• INSTRUCTIONS FOR THE TASK
Once you find the line with "open Literature.MathematicalPhysics.KineticTheory" in the data that follows, repeat it and every line after it exactly, through the line with "theorem collisionPairSum_quad_nonneg (ε".

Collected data
_ _ _ _ _ _ _

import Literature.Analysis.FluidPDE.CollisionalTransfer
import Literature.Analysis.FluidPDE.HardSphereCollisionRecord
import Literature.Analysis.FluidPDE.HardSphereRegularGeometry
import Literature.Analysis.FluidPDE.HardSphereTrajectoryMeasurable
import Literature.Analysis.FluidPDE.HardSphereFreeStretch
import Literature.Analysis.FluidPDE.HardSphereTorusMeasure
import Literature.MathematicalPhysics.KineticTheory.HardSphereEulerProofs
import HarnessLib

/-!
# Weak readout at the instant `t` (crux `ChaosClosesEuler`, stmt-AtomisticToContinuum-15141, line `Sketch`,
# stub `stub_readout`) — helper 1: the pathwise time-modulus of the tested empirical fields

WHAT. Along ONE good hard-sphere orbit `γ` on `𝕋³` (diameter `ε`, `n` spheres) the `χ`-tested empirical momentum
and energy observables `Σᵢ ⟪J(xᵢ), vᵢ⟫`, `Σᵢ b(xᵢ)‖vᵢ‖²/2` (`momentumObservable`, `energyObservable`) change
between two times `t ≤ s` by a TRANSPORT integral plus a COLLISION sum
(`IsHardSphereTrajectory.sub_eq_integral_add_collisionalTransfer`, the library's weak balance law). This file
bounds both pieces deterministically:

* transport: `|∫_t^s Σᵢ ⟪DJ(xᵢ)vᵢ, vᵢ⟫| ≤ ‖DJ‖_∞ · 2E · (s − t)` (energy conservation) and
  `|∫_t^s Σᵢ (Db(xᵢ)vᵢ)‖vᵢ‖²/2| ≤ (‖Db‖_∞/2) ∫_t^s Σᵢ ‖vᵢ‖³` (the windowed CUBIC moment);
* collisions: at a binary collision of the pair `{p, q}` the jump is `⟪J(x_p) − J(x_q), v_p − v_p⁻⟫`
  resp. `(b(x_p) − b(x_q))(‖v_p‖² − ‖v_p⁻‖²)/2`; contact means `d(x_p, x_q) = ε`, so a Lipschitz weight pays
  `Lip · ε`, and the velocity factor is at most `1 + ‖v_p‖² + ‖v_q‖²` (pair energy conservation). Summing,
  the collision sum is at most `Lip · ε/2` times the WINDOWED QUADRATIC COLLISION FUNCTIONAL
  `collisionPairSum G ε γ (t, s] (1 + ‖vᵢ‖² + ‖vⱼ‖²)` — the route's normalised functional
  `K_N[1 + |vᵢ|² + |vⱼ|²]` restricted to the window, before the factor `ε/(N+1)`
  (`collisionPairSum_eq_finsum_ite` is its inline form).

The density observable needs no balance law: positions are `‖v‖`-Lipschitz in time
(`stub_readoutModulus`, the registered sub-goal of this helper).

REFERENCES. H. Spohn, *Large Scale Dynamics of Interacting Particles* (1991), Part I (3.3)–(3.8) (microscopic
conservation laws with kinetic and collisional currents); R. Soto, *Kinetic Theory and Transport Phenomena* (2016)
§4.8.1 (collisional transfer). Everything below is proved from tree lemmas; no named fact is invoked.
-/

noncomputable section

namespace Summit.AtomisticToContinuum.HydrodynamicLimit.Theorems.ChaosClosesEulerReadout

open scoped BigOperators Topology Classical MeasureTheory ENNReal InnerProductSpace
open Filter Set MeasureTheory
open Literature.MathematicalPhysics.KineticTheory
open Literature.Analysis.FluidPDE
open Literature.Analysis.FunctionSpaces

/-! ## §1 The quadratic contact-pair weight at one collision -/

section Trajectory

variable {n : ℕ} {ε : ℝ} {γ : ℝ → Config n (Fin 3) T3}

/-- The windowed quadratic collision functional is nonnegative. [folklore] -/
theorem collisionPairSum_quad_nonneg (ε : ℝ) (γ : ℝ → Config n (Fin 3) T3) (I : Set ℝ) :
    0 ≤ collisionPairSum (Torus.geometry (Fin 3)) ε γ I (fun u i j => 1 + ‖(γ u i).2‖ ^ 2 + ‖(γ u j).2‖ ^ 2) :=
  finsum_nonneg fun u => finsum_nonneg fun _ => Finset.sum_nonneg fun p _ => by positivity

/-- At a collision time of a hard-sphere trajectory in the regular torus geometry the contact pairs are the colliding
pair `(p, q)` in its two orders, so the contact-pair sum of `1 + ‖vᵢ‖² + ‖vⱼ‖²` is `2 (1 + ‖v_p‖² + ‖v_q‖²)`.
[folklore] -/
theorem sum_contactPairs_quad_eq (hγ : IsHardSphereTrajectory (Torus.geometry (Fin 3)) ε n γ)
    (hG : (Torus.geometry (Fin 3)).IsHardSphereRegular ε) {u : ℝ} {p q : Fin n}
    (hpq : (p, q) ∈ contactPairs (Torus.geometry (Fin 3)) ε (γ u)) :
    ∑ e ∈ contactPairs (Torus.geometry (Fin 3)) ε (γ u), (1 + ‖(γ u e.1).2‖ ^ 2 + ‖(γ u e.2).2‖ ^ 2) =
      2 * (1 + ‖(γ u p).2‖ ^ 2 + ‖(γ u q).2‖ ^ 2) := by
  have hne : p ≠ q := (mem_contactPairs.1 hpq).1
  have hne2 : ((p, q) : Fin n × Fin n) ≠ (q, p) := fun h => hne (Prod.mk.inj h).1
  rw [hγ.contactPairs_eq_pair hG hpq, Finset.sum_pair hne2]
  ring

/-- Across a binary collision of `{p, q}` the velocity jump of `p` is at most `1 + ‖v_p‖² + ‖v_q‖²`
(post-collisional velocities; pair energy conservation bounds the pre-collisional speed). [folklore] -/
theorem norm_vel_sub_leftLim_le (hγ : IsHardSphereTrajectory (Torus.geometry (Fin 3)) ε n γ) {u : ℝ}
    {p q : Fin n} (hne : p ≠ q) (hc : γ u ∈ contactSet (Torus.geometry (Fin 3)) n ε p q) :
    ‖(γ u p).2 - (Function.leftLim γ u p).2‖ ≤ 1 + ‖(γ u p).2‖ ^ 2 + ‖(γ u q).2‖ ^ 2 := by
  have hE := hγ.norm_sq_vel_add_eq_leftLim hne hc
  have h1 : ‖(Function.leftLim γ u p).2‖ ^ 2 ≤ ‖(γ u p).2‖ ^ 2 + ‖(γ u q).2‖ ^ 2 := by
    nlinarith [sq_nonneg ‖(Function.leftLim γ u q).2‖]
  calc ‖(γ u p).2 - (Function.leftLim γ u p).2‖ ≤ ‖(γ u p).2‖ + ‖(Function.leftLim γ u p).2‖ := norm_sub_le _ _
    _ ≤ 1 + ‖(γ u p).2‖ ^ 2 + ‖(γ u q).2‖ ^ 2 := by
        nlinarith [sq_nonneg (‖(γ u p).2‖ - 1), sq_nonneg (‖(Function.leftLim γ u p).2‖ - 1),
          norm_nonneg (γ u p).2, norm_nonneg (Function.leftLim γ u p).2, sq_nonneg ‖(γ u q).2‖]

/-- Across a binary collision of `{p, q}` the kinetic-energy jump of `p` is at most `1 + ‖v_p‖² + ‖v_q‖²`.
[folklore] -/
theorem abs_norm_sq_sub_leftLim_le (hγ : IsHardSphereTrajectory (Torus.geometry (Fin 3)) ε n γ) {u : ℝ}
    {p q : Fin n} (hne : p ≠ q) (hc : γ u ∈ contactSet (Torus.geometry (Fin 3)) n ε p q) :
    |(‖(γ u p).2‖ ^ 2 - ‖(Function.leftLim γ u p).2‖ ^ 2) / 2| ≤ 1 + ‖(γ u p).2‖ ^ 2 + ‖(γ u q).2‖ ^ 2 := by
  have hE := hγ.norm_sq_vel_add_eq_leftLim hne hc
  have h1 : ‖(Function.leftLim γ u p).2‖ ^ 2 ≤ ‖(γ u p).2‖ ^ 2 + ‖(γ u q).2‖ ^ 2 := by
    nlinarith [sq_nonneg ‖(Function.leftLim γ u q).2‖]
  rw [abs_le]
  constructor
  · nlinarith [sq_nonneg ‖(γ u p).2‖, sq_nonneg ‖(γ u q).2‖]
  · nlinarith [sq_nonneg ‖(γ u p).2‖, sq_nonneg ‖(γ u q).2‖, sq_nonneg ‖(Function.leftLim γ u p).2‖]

_ _ _ _ _ _ _

• SOLUTION TO THIS EXERCISE
open Literature.MathematicalPhysics.KineticTheory
open Literature.Analysis.FluidPDE
open Literature.Analysis.FunctionSpaces

/-! ## §1 The quadratic contact-pair weight at one collision -/

section Trajectory

variable {n : ℕ} {ε : ℝ} {γ : ℝ → Config n (Fin 3) T3}

/-- The windowed quadratic collision functional is nonnegative. [folklore] -/
theorem collisionPairSum_quad_nonneg (ε : ℝ) (γ : ℝ → Config n (Fin 3) T3) (I : Set ℝ) :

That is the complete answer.